X = df.loc[:, feat_columns]
y = df['Label']
weight = df['Weight']
(
    X_train,
    X_test,
    y_train,
    y_test,
    weight_train,
    weight_test,
) = train_test_split(
    X.to_numpy(),
    (y == "s").to_numpy(),
    weight.to_numpy(),
    test_size=0.33,
    random_state=42
)

In [5]:
def ams(s, b):
    """
    Approximate median significance, as defined in Higgs Kaggle challenge

    The number 10, added to the background yield, is a regularization term to decrease the variance of the AMS.
    """
    return np.sqrt(2 * ((s + b + 10) * np.log(1 + s / (b + 10)) - s))

In [6]:
sumw = df.groupby("Label").Weight.sum()
nsig_tot = sumw["s"]
nbkg_tot = sumw["b"]

In [7]:
class_weight = np.array([
    len(y_train) / weight_train[y_train==0].sum(),
    len(y_train) / weight_train[y_train==1].sum(),
])


In [8]:
model_gbc_weighted = HistGradientBoostingClassifier(class_weight={0.0:class_weight[0], 1.0:class_weight[1]})
model_gbc_weighted.fit(X_train, y_train, sample_weight=weight_train)
model_gbc_weighted.score(X_test, y_test, sample_weight=weight_test)

0.8372740002551992

In [10]:
p_test_weighted = model_gbc_weighted.predict_proba(X_test)[:,1]
roc_gbc_weighted = roc_curve(y_test, p_test_weighted, sample_weight=weight_test)

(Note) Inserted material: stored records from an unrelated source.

import Summits.CriticalPhenomena.PercolationContinuityZ3.Theorems.Transplant.KNLevelsStepII
import Summits.CriticalPhenomena.PercolationContinuityZ3.Theorems.Transplant.PlanarSkeletonConcDefs
import HarnessLib

/-!
# L5.1 (generic design-(D) re-typing) — Kozma–Nitzan Lemma 10 over a `PlanarSkeletonConc`: the WINDOW GRAPH `winGraph G w₀ R`,
# its planar levels `B⟨j⟩ = Win w₀ (Icc (lo - j) (hi + j)) R`, the level axioms, Step II for window levels, and the transfer of
# window-local probabilities (SHEAR-SCOPE §3.1 row `tubeGraph ↦ winGraph`, §3.9 L5.1; src `BoxProdZ2TubeLevels.lean`)

builds on p205010 (kernel theorem, internal audit signed; external expert review pending) — nothing in this file uses p205010.
Lane `prim-bschramm`, seat `prim-bschramm-p1` (gen 7; lead g3 17:59:48Z, p3-g4 18:03:22Z); helper file
(`--supports stmt-CriticalPhenomena-4575 --as helper`).

This is the constructor substitution of p3's `BoxProdZ2TubeLevels` (the `X □ ℤ²` instance: tube graph `tubeGraph X π` over a fibre
window `π`, levels `π ×ˢ Icc (lo - j) (hi + j)`) along the dictionary of SHEAR-SCOPE §3.1: the product window `B_X(w₀, R) × P` becomes the
coordinate-free window `Win w₀ P R = {g : d_G(w₀, g) ≤ R, φ g ∈ P}` of `PlanarSkeletonConcDefs`, and the tube graph becomes the
**window graph** `winGraph G w₀ R` — the edges of `G` with BOTH endpoints in the graph ball `B_G(w₀, R)`, on the SAME vertex type `V`
(off-ball vertices isolated; p3-g4's shape request 18:03:22Z), so that the generic level machinery `KNLevelsDefs` / `KNLevelsLocality` /
`KNLevelsStepII` applies verbatim and `IsSubbox (winGraph G w₀ R) Wt p D` / `real_eq_of_determinedBy_window` port word for word.
What replaces the product's "fibre edges leaving `π` do not exist" is the skeleton's sup-norm Lipschitz bound `lip`: a window-graph edge
leaving a level moves `φ` by at most one in each coordinate, so the outer vertex boundary of `B⟨j⟩` lies in `B⟨j+1⟩` (`winLevel_nest`),
and a vertex of `Win w₀ (Icc lo hi) R` whose skeleton coordinate is off the boundary layer of the planar box is never an inner-boundary
vertex of the window in the window graph (`not_mem_innerBoundary_win_of_mem_Icc` — amendment (A): exterior attachments of a subbox never
touch the window ends).  Contents:
* §1 `winGraph G w₀ R`: adjacency, `winGraph_le`, local finiteness, degrees `≤ Δ` (`degree_winGraph_le`; with (μ): `degree_winGraph_le_Δ`);
* §2 `winLevel Φ w₀ R lo hi j := Φ.Win w₀ (Icc (lo - j) (hi + j)) R`, `mem_outerBoundary_win_iff` / `mem_innerBoundary_win_iff` (structural),
  the ℓ^∞ consequences of `lip`, the level axioms `winLevel_monotone`, `winLevel_nest`;
* §3 `winLData`, `lhyp_win` (the generic `KNLevels.LHyp`), **`stepII_win`** (Step II for window levels, degree bound `Φ.Δ`);
* §4 `real_eq_of_determinedBy_window`: an event determined by the pairs inside `B_G(w₀, R)` has the same probability under
  `bondPercolation (winGraph G w₀ R) p` and `bondPercolation G p`.

[cite: KozmaNitzan2024, §4 Lemma 10, pp. 17–18 (Steps I–II), p. 15 (B⟨R⟩), p. 17 (subbox) — the ℤ^d model] [cite: GrimmettPercolation1999, §7.2]
-/

noncomputable section

open MeasureTheory ProbabilityTheory
open scoped ENNReal

namespace Summit.CriticalPhenomena.PercolationContinuityZ3.Theorems

namespace Transplant

namespace Skel

open Literature.Probability.Percolation Literature.Probability.LatticeModels SimpleGraph
open Literature.Barriers.CriticalPhenomena (graphBall graphBall_finite mem_graphBall_self graphBall_mono)
open KNLevels
open KozmaNitzan (wireSet_mono)
open scoped Classical

variable {V : Type} (G : SimpleGraph V)

/-! ## §1 The window graph over a graph ball -/

/-- **The window graph at depth `R` about the root `w₀`**: the edges of `G` both of whose endpoints lie in the graph ball `B_G(w₀, R)`
(a subgraph on the same vertex type; vertices off the ball are isolated).  Generic twin of `BoxProdZ2.tubeGraph X π` (SHEAR-SCOPE §3.1).
[cite: KozmaNitzan2024, §4 p. 17 (subbox: the induced graph on D)] -/
def winGraph (w₀ : V) (R : ℕ) : SimpleGraph V where
  Adj u v := G.Adj u v ∧ u ∈ graphBall G w₀ R ∧ v ∈ graphBall G w₀ R
  symm := ⟨fun _ _ h => ⟨h.1.symm, h.2.2, h.2.1⟩⟩
  loopless := ⟨fun _ h => h.1.ne rfl⟩

/-- Adjacency in the window graph. [folklore] -/
theorem winGraph_adj {w₀ : V} {R : ℕ} {u v : V} :
    (winGraph G w₀ R).Adj u v ↔ G.Adj u v ∧ u ∈ graphBall G w₀ R ∧ v ∈ graphBall G w₀ R := Iff.rfl

/-- The window graph is a subgraph of `G`. [folklore] -/
theorem winGraph_le (w₀ : V) (R : ℕ) : winGraph G w₀ R ≤ G := fun _ _ h => h.1

/-- Edges of the window graph are edges of `G`. [folklore] -/
theorem edgeSet_winGraph_subset (w₀ : V) (R : ℕ) : (winGraph G w₀ R).edgeSet ⊆ G.edgeSet :=
  SimpleGraph.edgeSet_mono (winGraph_le G w₀ R)

/-- Inside the ball the window graph is `G`. [folklore] -/
theorem winGraph_adj_of_mem {w₀ : V} {R : ℕ} {u v : V} (hu : u ∈ graphBall G w₀ R) (hv : v ∈ graphBall G w₀ R) :
    (winGraph G w₀ R).Adj u v ↔ G.Adj u v :=
  ⟨fun h => h.1, fun h => ⟨h, hu, hv⟩⟩

/-- Vertices off the ball are isolated in the window graph. [folklore] -/
theorem not_winGraph_adj_of_not_mem {w₀ : V} {R : ℕ} {u : V} (hu : u ∉ graphBall G w₀ R) (v : V) :
    ¬ (winGraph G w₀ R).Adj u v := fun h => hu h.2.1

/-- The window graphs grow with the depth. [folklore] -/
theorem winGraph_mono (w₀ : V) {R R' : ℕ} (h : R ≤ R') : winGraph G w₀ R ≤ winGraph G w₀ R' :=
  fun _ _ huv => ⟨huv.1, graphBall_mono G w₀ h huv.2.1, graphBall_mono G w₀ h huv.2.2⟩

variable [G.LocallyFinite]

/-- The window graph is locally finite (its neighbour sets are those of `G` cut down to the ball). [folklore] -/
instance winGraph_locallyFinite (w₀ : V) (R : ℕ) : (winGraph G w₀ R).LocallyFinite := fun v =>
  Fintype.ofFinset ((G.neighborFinset v).filter fun w => v ∈ graphBall G w₀ R ∧ w ∈ graphBall G w₀ R) fun w => by
    simp only [Finset.mem_filter, SimpleGraph.mem_neighborFinset, SimpleGraph.mem_neighborSet, winGraph_adj]

/-- Degrees in the window graph are at most those in `G`. [folklore] -/
theorem degree_winGraph_le {Δ : ℕ} (hΔ : ∀ v, G.degree v ≤ Δ) (w₀ : V) (R : ℕ) (v : V) :
    (winGraph G w₀ R).degree v ≤ Δ :=
  (SimpleGraph.degree_le_of_le (winGraph_le G w₀ R)).trans (hΔ v)
import Literature.NumberTheory.LFunctions.FordProgram1
import HarnessLib

/-!
# Ford's "Program 1": kernel run 18B (`772 ≤ k ≤ 778`)

Topic `Literature/NumberTheory/LFunctions`. Everything here is PROVED (kernel evaluations, standard
axioms): `FordP1.checkT k = true` for `772 ≤ k ≤ 778`, i.e. the certified re-run of PROGRAM 1 of
K. Ford, Proc. LMS 85 (2002) (the second part of Theorem 3) for these `k` — see `FordProgram1.lean`
for the checker, its soundness `FordP1.row_of_checkK`, and the meaning of the constants
(`ρ = FordP1.rhoOf k / 10⁵`, `θ = FordP1.thetaOf k / 10⁴`, `ω = FordP1.omOf k / 10⁴`). One
`decide +kernel` per `k` (so that the kernel's evaluation state is bounded by a single run;
`maxHeartbeats 0` lifts the deterministic time-out for each), then the range statement
`FordP1.run18B`. The three parts 18A–18C are recombined into `FordP1.run18`
(`FordProgram1Run18.lean`, the statement used by the assembly `FordTheorem3SmallK.lean`).

## References

* K. Ford, Proc. London Math. Soc. (3) 85 (2002), 565–633; arXiv:1910.08209: Theorem 3, (1.7),
  Lemmas 3.4–3.5, Appendix "PROGRAM 1". [Ford2002]
-/

namespace Literature.NumberTheory.LFunctions
namespace FordP1

set_option maxHeartbeats 0 in
/-- `checkT 772`. [cite: Ford2002, Theorem 3 (second part) and PROGRAM 1] -/
theorem checkT_772 : checkT 772 = true := by
  decide +kernel

set_option maxHeartbeats 0 in
/-- `checkT 773`. [cite: Ford2002, Theorem 3 (second part) and PROGRAM 1] -/
theorem checkT_773 : checkT 773 = true := by
  decide +kernel

set_option maxHeartbeats 0 in
/-- `checkT 774`. [cite: Ford2002, Theorem 3 (second part) and PROGRAM 1] -/
theorem checkT_774 : checkT 774 = true := by
  decide +kernel

set_option maxHeartbeats 0 in
/-- `checkT 775`. [cite: Ford2002, Theorem 3 (second part) and PROGRAM 1] -/
theorem checkT_775 : checkT 775 = true := by
  decide +kernel

set_option maxHeartbeats 0 in
/-- `checkT 776`. [cite: Ford2002, Theorem 3 (second part) and PROGRAM 1] -/
theorem checkT_776 : checkT 776 = true := by
  decide +kernel

set_option maxHeartbeats 0 in
/-- `checkT 777`. [cite: Ford2002, Theorem 3 (second part) and PROGRAM 1] -/
theorem checkT_777 : checkT 777 = true := by
  decide +kernel

set_option maxHeartbeats 0 in
/-- `checkT 778`. [cite: Ford2002, Theorem 3 (second part) and PROGRAM 1] -/
theorem checkT_778 : checkT 778 = true := by
  decide +kernel

/-- **Kernel run 18B**: `checkT k` for `772 ≤ k ≤ 778`. [cite: Ford2002, Theorem 3 (second part)
and PROGRAM 1] -/
theorem run18B (k : ℕ) (h1 : 772 ≤ k) (h2 : k ≤ 778) : checkT k = true := by
  interval_cases k
  · exact checkT_772
  · exact checkT_773
  · exact checkT_774
  · exact checkT_775
  · exact checkT_776
  · exact checkT_777
  · exact checkT_778

end FordP1
end Literature.NumberTheory.LFunctions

amsses = [ams(tpr*nsig_tot, fpr*nbkg_tot) for tpr, fpr in zip(roc_gbc_weighted[1], roc_gbc_weighted[0])]
max_ams = max(amsses)
max_thr = roc_gbc_weighted[2][amsses.index(max_ams)]
print(f"Maximum AMS of {max_ams:.3f} at a threshold of {max_thr:.3f}.")

Maximum AMS of 3.579 at a threshold of 0.947.